What this task involves
All lines from the entries below that contain the string "cite" should be copied out.
===
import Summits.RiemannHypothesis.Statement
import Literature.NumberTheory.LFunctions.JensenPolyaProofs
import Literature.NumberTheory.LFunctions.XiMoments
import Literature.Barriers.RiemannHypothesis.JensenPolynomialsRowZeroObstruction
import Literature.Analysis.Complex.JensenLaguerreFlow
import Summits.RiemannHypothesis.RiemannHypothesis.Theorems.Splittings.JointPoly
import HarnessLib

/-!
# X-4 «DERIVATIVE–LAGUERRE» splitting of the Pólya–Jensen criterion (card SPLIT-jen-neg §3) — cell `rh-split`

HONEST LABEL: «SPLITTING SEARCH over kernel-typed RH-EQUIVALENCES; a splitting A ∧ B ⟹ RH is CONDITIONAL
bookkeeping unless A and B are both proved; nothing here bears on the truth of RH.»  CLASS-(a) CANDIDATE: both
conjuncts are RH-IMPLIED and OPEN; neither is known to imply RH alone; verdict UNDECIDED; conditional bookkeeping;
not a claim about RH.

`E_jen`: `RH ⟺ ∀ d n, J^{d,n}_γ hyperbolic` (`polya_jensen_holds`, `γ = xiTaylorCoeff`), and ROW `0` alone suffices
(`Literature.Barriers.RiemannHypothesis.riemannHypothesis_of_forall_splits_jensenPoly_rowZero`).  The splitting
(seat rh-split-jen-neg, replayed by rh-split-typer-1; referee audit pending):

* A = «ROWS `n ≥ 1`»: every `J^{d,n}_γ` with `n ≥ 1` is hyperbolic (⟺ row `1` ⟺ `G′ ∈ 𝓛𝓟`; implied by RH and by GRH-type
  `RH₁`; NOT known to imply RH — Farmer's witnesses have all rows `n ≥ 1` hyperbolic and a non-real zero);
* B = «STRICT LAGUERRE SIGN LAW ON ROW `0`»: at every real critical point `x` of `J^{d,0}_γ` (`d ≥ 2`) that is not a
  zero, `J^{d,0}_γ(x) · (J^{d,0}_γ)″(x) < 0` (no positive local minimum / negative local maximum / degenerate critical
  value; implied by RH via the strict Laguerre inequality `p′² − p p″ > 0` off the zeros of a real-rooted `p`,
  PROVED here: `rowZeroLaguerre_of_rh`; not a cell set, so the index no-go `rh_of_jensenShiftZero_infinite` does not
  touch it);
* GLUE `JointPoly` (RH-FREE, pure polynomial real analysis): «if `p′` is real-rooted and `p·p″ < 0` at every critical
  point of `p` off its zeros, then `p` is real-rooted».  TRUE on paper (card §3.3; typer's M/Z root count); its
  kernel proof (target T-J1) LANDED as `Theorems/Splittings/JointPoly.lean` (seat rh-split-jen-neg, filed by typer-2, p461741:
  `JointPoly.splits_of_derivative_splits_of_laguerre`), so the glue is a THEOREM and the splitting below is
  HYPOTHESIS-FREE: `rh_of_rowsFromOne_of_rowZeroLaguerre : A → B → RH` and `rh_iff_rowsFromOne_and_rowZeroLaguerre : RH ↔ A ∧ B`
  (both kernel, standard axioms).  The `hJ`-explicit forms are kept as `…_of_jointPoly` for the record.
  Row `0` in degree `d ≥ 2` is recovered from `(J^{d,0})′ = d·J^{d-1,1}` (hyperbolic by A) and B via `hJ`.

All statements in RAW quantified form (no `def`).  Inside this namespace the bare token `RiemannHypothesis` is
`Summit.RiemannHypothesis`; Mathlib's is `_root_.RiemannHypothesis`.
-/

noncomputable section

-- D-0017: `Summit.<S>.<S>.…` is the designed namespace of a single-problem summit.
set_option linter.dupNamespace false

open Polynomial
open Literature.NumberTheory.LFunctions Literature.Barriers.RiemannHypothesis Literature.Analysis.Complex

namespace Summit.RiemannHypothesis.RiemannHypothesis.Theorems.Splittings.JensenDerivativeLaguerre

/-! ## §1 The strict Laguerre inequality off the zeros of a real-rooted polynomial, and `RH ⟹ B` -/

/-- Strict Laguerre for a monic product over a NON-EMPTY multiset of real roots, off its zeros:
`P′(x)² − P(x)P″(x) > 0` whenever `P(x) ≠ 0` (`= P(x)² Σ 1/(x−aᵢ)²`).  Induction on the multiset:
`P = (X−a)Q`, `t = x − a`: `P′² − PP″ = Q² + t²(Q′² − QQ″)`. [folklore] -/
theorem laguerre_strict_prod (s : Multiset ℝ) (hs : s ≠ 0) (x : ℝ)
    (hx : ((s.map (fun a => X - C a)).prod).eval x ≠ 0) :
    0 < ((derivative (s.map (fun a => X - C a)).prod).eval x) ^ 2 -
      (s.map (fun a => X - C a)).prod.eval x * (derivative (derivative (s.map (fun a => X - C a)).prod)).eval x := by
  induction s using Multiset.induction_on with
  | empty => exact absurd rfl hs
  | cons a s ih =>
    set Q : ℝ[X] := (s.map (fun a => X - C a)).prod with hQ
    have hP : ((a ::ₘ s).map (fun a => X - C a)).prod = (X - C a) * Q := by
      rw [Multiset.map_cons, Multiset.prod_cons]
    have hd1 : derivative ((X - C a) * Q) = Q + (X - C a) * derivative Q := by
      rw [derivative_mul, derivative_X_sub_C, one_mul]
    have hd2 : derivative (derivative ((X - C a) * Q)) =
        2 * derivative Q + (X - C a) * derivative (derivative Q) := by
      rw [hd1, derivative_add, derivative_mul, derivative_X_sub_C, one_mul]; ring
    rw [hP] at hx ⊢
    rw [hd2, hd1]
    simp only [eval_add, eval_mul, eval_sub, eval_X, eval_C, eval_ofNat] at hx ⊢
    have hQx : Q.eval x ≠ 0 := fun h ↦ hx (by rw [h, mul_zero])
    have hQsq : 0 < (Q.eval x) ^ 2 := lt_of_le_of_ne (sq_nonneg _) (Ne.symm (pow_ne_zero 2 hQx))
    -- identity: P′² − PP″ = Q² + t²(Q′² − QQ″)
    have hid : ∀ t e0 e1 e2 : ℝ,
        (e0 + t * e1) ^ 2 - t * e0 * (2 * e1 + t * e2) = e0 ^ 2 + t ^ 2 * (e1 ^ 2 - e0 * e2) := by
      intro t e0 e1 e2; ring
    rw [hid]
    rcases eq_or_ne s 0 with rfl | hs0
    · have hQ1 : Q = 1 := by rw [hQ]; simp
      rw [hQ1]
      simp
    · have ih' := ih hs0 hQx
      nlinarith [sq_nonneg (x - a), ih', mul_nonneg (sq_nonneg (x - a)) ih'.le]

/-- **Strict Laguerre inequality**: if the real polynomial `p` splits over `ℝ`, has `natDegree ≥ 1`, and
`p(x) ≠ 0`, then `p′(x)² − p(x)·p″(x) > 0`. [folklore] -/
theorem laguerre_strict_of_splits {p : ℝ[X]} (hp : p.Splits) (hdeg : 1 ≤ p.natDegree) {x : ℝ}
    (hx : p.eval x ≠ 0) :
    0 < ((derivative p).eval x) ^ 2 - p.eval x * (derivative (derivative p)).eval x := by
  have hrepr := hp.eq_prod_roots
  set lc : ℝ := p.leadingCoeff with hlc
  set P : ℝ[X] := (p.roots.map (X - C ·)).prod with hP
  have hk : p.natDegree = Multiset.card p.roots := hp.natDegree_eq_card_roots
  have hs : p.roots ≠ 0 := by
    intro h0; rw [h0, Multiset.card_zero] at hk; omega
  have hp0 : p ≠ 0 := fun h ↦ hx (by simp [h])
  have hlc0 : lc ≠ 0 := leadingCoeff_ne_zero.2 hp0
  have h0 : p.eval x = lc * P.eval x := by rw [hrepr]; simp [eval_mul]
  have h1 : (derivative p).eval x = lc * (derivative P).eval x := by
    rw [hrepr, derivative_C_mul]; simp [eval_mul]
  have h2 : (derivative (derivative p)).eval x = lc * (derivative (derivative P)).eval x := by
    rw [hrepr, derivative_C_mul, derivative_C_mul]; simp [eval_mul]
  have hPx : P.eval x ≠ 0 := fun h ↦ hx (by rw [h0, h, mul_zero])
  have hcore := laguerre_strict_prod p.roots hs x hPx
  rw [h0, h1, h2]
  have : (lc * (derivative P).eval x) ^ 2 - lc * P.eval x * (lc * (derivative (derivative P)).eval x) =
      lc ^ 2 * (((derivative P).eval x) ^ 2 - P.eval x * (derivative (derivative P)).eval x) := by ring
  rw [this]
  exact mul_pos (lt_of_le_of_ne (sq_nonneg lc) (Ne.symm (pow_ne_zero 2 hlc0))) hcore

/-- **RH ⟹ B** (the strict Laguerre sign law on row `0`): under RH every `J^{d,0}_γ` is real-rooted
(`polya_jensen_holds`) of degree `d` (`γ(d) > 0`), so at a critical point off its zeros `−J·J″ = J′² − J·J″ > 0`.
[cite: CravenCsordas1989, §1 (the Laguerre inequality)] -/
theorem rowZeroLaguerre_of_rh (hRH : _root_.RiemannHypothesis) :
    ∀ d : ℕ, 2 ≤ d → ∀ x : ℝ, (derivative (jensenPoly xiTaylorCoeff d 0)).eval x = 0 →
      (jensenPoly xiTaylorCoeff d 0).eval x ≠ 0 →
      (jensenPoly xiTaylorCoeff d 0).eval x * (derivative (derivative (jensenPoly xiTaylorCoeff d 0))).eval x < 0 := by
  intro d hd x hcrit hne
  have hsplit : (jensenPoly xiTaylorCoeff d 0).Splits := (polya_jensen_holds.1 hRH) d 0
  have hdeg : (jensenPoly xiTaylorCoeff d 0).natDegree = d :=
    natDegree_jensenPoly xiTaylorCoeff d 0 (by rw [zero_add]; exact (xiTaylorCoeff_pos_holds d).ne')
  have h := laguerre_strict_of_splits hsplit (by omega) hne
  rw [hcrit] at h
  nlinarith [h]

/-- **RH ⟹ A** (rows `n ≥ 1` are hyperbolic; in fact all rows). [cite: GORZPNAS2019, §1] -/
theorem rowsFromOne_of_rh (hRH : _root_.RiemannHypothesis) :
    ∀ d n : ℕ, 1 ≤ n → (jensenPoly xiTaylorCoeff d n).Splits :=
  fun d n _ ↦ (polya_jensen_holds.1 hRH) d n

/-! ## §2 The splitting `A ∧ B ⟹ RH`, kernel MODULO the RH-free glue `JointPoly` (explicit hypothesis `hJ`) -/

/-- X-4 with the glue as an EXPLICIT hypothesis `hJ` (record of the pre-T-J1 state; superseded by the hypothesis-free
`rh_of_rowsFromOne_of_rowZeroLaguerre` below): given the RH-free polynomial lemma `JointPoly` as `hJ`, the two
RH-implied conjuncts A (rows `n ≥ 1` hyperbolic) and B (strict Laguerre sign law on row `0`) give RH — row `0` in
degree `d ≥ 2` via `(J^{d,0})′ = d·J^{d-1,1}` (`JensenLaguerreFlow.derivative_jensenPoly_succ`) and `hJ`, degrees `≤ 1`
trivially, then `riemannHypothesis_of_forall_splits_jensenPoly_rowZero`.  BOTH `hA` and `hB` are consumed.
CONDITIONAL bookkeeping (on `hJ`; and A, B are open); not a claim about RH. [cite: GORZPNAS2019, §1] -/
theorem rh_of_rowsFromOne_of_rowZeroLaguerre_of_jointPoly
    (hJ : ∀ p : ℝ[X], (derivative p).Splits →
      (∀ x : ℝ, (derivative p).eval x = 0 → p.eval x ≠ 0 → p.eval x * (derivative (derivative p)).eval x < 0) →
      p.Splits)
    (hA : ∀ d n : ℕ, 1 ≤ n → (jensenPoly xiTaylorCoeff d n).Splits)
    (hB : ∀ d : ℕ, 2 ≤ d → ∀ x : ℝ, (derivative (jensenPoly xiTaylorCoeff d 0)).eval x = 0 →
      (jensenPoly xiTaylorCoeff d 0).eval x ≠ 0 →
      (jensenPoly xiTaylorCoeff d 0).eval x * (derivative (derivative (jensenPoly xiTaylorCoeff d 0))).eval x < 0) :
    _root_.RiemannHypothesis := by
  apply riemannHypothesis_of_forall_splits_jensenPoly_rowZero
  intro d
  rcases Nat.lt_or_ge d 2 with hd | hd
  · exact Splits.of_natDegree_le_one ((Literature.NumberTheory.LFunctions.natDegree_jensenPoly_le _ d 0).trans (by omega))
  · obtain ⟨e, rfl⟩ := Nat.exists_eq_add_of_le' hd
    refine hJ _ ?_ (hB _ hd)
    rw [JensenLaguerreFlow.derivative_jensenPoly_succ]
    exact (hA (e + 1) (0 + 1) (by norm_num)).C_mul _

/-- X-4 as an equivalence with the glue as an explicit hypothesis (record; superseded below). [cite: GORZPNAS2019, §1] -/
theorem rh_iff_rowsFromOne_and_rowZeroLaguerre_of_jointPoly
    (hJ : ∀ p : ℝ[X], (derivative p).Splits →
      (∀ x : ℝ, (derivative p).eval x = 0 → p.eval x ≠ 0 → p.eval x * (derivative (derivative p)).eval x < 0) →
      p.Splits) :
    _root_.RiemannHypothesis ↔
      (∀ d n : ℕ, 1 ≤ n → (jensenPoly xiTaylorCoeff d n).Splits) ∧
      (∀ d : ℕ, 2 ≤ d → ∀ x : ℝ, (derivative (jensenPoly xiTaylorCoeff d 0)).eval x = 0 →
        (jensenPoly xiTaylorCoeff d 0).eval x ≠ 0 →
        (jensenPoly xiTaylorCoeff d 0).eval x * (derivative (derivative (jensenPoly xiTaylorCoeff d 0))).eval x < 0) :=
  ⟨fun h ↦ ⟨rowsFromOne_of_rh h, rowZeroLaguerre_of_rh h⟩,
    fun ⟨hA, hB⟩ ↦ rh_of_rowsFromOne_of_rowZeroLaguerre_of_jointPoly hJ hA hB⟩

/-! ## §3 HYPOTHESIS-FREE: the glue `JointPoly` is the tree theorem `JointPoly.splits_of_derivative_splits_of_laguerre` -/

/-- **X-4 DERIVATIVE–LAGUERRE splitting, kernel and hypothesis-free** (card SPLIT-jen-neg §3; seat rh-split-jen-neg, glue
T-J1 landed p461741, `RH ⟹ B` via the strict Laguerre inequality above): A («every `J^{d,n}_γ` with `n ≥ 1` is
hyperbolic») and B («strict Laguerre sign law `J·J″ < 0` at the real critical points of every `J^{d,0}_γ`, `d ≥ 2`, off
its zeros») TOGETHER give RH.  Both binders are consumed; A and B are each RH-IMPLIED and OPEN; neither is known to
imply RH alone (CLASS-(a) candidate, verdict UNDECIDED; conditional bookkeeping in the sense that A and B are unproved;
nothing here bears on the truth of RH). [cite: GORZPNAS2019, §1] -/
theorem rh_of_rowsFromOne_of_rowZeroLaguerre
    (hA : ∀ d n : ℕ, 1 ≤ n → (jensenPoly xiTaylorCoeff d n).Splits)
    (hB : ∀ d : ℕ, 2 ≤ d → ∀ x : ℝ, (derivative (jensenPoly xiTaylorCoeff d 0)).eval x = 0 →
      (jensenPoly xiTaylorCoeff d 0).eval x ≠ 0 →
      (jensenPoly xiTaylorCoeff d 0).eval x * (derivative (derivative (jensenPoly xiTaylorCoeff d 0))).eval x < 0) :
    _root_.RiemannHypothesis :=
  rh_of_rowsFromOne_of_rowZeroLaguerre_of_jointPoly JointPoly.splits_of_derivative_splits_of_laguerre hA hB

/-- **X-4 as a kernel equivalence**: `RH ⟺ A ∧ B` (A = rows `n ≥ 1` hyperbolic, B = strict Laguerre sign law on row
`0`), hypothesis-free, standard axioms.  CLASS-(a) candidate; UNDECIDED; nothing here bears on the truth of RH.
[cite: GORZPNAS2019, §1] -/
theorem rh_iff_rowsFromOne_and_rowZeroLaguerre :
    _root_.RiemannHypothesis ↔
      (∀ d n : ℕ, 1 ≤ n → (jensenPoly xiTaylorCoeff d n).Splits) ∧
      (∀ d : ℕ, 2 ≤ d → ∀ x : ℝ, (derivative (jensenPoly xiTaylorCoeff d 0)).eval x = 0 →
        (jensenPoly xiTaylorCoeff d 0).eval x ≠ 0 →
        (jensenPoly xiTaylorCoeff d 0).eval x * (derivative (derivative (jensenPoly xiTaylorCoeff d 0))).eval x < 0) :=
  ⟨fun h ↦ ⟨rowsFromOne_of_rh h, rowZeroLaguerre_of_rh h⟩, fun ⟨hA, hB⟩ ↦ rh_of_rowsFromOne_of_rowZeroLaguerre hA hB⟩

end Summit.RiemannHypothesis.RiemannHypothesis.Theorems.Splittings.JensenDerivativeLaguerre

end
===
Answer to this exercise
[cite: CravenCsordas1989, §1 (the Laguerre inequality)] -/
/-- **RH ⟹ A** (rows `n ≥ 1` are hyperbolic; in fact all rows). [cite: GORZPNAS2019, §1] -/
CONDITIONAL bookkeeping (on `hJ`; and A, B are open); not a claim about RH. [cite: GORZPNAS2019, §1] -/
/-- X-4 as an equivalence with the glue as an explicit hypothesis (record; superseded below). [cite: GORZPNAS2019, §1] -/
nothing here bears on the truth of RH). [cite: GORZPNAS2019, §1] -/
[cite: GORZPNAS2019, §1] -/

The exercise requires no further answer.